● What the task asks: Check every line below, and copy those that include "section".

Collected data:

_ _ _ _

import Literature.AlgebraicGeometry.GroupSchemes.SubgroupSchemeModuliClosed
import HarnessLib

/-!
# Liu's functor of stable rank-`q` subgroup schemes is represented by a closed subscheme of any Hilbert scheme of `q` points

Layer `Literature/AlgebraicGeometry/GroupSchemes`, namespace `Literature.AlgebraicGeometry.GroupSchemes`.  ONE THEOREM (no
definition, no instance, no notation, no named fact, no `sorry`).  Cell `hodgecm-mathlib` (D-0151), programme P6 «MOD», GENERIC
ORGAN L5.3, file 3 of the road ★ `SubgroupSchemeFunctorOfPoints` (the functor `S_{Iw}` and the predicate
`IsStableSubgroupModuli`) → ★ `SubgroupSchemeModuliClosed` (the closed condition `E` on the base of any family
`Ξ ∈ Hilb^q_{G/S}(H)`); B-p04 (g36); kit `F0/P6-kit/IwahoriLevel.desk` of A-p07 (g17).  Count-neutral Mathlib-side capital:
HC_CM is proved only modulo the 7 printed citations until rung 0 closes; nothing here bears on it.

[Liu2021] App. D p. 137 L7–11: the functor `S ↦ {O_𝔭-stable finite flat S-subgroups of u^*E_∞[𝔭] of rank q}` «is represented
by a … morphism `π : S_{K,Iw} → S_K` of schemes».  GENERIC HALF, final assembly: **if `(H, Ξ)` is a Hilbert scheme of `q`
points of the `S`-group scheme `G` (★ `IsHilbertSchemeOfPoints q G H Ξ`, Stacks 0B94), then the closed subscheme `M := V(E) ⊆ H`
of ★ `exists_idealSheafData_le_ker_iff_comap_mem_stableSubgroupFunctorOfPoints`, with the restricted family `Θ := Ξ|_M`,
REPRESENTS the functor of `act`-stable closed subgroup schemes of rank `q`** — the classifying morphism of `I ∈ S_{Iw}(T)` is its
Hilbert classifying morphism, which factors uniquely through the closed immersion `M ↪ H`.  So `𝓜_{Iw} → H → S` exists and is a
closed immersion into the Hilbert scheme (proper over `S` when `H` is); what is NOT generic — the existence of `Hilb^q_{G/S}`
for `G → S` finite locally free, and Liu's «finite flat of degree `q + 1`» — stays with Row 5 of MOD-PLAN.

## References
* [Liu2021] Y. Liu, *Fourier–Jacobi cycles and arithmetic relative trace formula*, Camb. J. Math. 9 (2021), App. D p. 137 L7–11.
* [StacksProject] The Stacks Project, Tag 0B94 (Hilbert functor of points), Tag 01QO (closed immersions).
* [MumfordFogartyKirwan1994] D. Mumford, J. Fogarty, F. Kirwan, *Geometric Invariant Theory*, 3rd ed. (1994), Ch. 6 §3 Prop. 6.16 (p. 126).
-/

noncomputable section

-- Mathlib's `Over`/pull-back API is stated across semireducible wrappers (as in the ★ `GroupSchemes/*` files).
set_option backward.isDefEq.respectTransparency false

open CategoryTheory CategoryTheory.Limits AlgebraicGeometry MonoidalCategory CartesianMonoidalCategory
open scoped MonObj

universe v u

namespace Literature.AlgebraicGeometry.GroupSchemes

open Literature.AlgebraicGeometry.HilbertScheme

section Representability

variable {S : Scheme.{u}} {G H : Over S} [GrpObj G] {O : Type v} (act : O → (G ⟶ G)) (q : ℕ)
  (Ξ : (G ⊗ H).left.IdealSheafData)

/-- **LIU'S FUNCTOR IS REPRESENTED BY A CLOSED SUBSCHEME OF THE HILBERT SCHEME.**  If `(H, Ξ)` is a Hilbert scheme of `q`
points of `G/S` (★ `IsHilbertSchemeOfPoints q G H Ξ`), then for the ideal sheaf `E` of ★ `SubgroupSchemeModuliClosed` the closed subscheme
`M := V(E) ⊆ H` (over `S` through `H`) with the restricted family `Θ := Ξ|_M` REPRESENTS the functor of `act`-stable closed
subgroup schemes of rank `q` (`IsStableSubgroupModuli q G act M Θ` of ★ `SubgroupSchemeFunctorOfPoints`): the classifying map
of a stable subgroup `I ∈ S_{Iw}(T)` is its Hilbert classifying map, which factors (uniquely, `M ↪ H` being a closed
immersion) through `M`.  In particular `M → H` is a closed immersion, so `M` is proper ∕ projective over `S` when `H` is.
[cite: Liu2021, Appendix D, p. 137 L7–11] [cite: StacksProject, Tag 0B94] [cite: MumfordFogartyKirwan1994, Ch. 6 §3 Prop. 6.16 (p. 126)] -/
theorem exists_isStableSubgroupModuli_of_isHilbertSchemeOfPoints (hH : IsHilbertSchemeOfPoints q G H Ξ) :
    ∃ E : H.left.IdealSheafData,
      IsStableSubgroupModuli q G act (Over.mk (E.subschemeι ≫ H.hom))
        (Ξ.comap (G ◁ (Over.homMk (U := Over.mk (E.subschemeι ≫ H.hom)) (V := H) E.subschemeι rfl)).left) := by
  obtain ⟨E, hE⟩ := exists_idealSheafData_le_ker_iff_comap_mem_stableSubgroupFunctorOfPoints act q Ξ hH.mem
  refine ⟨E, ?_⟩
  -- the closed subscheme `M = V(E) ↪ H` over `S`
  let M : Over S := Over.mk (E.subschemeι ≫ H.hom)
  let ιM : M ⟶ H := Over.homMk (U := M) (V := H) E.subschemeι rfl
  change IsStableSubgroupModuli q G act M (Ξ.comap (G ◁ ιM).left)
  refine ⟨?_, ?_⟩
  · -- the restricted family is a stable subgroup: `E ≤ ker (V(E) ↪ H) = E`
    apply (hE ιM).1
    change E ≤ E.subschemeι.ker
    rw [Scheme.IdealSheafData.ker_subschemeι]
  · intro T I hI
    -- the Hilbert classifying map `g` of `I` factors through `V(E)`
    let g : T ⟶ H := hH.lift T I hI.1
    have hg : Ξ.comap (G ◁ g).left = I := hH.comap_lift T I hI.1
    have hEg : E.subschemeι.ker ≤ g.left.ker := by
      rw [Scheme.IdealSheafData.ker_subschemeι]
      exact (hE g).2 (by rw [hg]; exact hI)
    let g₀ : T.left ⟶ E.subscheme := IsClosedImmersion.lift E.subschemeι g.left hEg
    have hg₀ : g₀ ≫ E.subschemeι = g.left := IsClosedImmersion.lift_fac _ _ _
    have hw : g₀ ≫ M.hom = T.hom := by
      change g₀ ≫ E.subschemeι ≫ H.hom = T.hom
      rw [← Category.assoc, hg₀, Over.w g]
    let g' : T ⟶ M := Over.homMk (U := T) (V := M) g₀ hw
    have hfac : g' ≫ ιM = g := by
      ext : 1
      exact hg₀
    refine ⟨g', ?_, ?_⟩
    · -- `g'` classifies `I`
      change (Ξ.comap (G ◁ ιM).left).comap (G ◁ g').left = I
      rw [← IsHilbertSchemeOfPoints.comap_whiskerLeft_comp, hfac, hg]
    · -- uniqueness: through the Hilbert scheme, `V(E) ↪ H` being a monomorphism
      intro g'' hg''
      change (Ξ.comap (G ◁ ιM).left).comap (G ◁ g'').left = I at hg''
      rw [← IsHilbertSchemeOfPoints.comap_whiskerLeft_comp] at hg''
      have h1 : g'' ≫ ιM = g := hH.eq_lift hI.1 hg''
      ext : 1
      rw [← cancel_mono E.subschemeι]
      change (g'' ≫ ιM).left = g₀ ≫ E.subschemeι
      rw [h1, hg₀]

end Representability

end Literature.AlgebraicGeometry.GroupSchemes

end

_ _ _ _

● Exercise output:
noncomputable section
section Representability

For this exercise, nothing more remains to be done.